▸ EXERCISE DESCRIPTION: Reproduce word for word the line that contains "not_lt.1 fun hlt" and each line that follows it, stopping after the final line of the material.

▸ WORKING DATA:
= = = = =

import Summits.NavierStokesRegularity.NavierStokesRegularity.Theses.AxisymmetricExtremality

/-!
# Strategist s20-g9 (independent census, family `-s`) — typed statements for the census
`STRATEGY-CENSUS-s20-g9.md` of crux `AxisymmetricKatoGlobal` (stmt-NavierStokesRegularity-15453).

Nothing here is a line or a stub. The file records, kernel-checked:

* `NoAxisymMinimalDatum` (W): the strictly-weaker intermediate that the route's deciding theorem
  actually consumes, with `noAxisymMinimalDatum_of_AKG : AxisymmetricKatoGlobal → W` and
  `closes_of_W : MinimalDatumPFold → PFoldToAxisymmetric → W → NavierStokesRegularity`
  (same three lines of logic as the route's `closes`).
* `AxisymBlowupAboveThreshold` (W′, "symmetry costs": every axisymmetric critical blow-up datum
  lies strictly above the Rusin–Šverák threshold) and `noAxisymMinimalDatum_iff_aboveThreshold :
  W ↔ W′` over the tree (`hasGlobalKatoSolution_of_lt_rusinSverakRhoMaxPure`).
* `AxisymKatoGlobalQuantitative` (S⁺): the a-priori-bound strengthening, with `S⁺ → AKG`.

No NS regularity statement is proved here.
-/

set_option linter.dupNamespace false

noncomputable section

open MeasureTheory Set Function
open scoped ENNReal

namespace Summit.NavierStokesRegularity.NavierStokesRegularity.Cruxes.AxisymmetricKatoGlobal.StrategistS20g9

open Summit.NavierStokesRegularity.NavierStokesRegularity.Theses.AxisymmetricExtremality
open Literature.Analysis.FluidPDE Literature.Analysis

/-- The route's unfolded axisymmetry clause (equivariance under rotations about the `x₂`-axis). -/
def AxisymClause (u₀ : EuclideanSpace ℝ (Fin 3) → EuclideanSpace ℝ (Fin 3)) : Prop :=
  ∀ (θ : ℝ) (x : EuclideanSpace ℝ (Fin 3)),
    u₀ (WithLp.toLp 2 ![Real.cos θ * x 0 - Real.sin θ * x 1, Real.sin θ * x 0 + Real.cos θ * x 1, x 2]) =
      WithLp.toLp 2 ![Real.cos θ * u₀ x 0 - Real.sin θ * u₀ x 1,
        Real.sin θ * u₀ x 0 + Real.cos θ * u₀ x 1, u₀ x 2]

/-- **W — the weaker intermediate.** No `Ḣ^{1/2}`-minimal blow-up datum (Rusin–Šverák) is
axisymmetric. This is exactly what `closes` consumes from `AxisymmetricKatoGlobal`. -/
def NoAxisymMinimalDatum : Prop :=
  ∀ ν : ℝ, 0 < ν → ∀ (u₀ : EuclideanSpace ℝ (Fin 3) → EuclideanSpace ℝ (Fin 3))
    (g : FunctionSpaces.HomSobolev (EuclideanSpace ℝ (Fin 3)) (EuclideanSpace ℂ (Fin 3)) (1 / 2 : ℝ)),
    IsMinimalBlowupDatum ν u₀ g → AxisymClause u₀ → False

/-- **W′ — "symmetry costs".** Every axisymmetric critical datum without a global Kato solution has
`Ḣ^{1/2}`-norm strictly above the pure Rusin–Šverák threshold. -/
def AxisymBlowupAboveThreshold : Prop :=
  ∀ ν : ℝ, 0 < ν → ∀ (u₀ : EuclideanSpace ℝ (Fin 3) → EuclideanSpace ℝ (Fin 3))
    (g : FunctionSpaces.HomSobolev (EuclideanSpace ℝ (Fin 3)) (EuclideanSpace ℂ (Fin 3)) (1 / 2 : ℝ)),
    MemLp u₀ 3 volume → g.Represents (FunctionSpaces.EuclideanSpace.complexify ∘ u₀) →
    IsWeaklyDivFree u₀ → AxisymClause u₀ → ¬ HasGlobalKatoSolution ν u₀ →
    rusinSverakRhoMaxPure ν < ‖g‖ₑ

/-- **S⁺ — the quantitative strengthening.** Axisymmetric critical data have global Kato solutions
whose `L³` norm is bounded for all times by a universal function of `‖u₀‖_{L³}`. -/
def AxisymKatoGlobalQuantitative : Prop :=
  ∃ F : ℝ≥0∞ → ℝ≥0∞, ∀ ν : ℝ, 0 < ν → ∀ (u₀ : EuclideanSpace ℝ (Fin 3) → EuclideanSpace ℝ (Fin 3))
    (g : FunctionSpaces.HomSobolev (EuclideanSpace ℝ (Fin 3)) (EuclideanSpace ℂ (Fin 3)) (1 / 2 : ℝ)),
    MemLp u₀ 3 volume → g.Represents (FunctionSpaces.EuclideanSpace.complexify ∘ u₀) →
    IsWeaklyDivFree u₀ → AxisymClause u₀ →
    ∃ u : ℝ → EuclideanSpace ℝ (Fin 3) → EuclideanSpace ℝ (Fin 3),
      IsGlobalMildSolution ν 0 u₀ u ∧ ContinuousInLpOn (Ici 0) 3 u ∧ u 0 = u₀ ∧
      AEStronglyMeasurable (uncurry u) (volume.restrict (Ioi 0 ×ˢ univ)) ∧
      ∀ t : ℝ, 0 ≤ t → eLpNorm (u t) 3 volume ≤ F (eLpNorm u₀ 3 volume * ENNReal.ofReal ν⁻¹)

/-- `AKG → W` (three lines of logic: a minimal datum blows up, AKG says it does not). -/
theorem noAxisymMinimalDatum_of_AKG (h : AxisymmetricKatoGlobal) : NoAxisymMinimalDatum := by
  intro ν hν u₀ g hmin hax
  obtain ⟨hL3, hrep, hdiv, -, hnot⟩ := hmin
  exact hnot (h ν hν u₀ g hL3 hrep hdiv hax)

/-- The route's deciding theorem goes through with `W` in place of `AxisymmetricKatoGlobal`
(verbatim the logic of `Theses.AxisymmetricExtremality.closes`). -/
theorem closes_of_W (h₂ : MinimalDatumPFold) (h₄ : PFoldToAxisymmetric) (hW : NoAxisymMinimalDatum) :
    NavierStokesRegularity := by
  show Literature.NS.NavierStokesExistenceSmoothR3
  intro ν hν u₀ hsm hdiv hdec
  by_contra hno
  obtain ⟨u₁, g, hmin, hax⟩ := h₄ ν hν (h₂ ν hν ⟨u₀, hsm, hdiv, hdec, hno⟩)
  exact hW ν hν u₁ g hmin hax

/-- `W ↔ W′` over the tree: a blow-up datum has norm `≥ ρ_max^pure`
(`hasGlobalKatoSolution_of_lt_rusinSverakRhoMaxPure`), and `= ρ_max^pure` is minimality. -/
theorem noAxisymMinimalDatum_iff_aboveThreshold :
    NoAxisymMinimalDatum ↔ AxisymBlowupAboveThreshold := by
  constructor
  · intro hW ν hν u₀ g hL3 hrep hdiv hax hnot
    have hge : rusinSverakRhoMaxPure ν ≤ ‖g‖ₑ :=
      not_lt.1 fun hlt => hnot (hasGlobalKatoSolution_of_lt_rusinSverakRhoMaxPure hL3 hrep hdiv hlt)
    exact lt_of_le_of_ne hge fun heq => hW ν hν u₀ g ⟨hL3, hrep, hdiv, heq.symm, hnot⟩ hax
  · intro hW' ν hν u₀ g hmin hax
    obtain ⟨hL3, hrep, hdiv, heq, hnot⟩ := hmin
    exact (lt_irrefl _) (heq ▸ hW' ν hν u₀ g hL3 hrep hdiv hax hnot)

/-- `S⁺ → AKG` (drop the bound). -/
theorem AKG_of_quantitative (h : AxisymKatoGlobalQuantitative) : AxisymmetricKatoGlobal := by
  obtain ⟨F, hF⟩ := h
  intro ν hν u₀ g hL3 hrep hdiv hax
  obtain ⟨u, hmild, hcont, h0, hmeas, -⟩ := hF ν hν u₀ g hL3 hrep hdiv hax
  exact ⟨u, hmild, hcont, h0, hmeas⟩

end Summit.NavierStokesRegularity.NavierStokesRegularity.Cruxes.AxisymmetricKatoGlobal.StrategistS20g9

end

= = = = =

▸ REPLY:
      not_lt.1 fun hlt => hnot (hasGlobalKatoSolution_of_lt_rusinSverakRhoMaxPure hL3 hrep hdiv hlt)
    exact lt_of_le_of_ne hge fun heq => hW ν hν u₀ g ⟨hL3, hrep, hdiv, heq.symm, hnot⟩ hax
  · intro hW' ν hν u₀ g hmin hax
    obtain ⟨hL3, hrep, hdiv, heq, hnot⟩ := hmin
    exact (lt_irrefl _) (heq ▸ hW' ν hν u₀ g hL3 hrep hdiv hax hnot)

/-- `S⁺ → AKG` (drop the bound). -/
theorem AKG_of_quantitative (h : AxisymKatoGlobalQuantitative) : AxisymmetricKatoGlobal := by
  obtain ⟨F, hF⟩ := h
  intro ν hν u₀ g hL3 hrep hdiv hax
  obtain ⟨u, hmild, hcont, h0, hmeas, -⟩ := hF ν hν u₀ g hL3 hrep hdiv hax
  exact ⟨u, hmild, hcont, h0, hmeas⟩

end Summit.NavierStokesRegularity.NavierStokesRegularity.Cruxes.AxisymmetricKatoGlobal.StrategistS20g9

end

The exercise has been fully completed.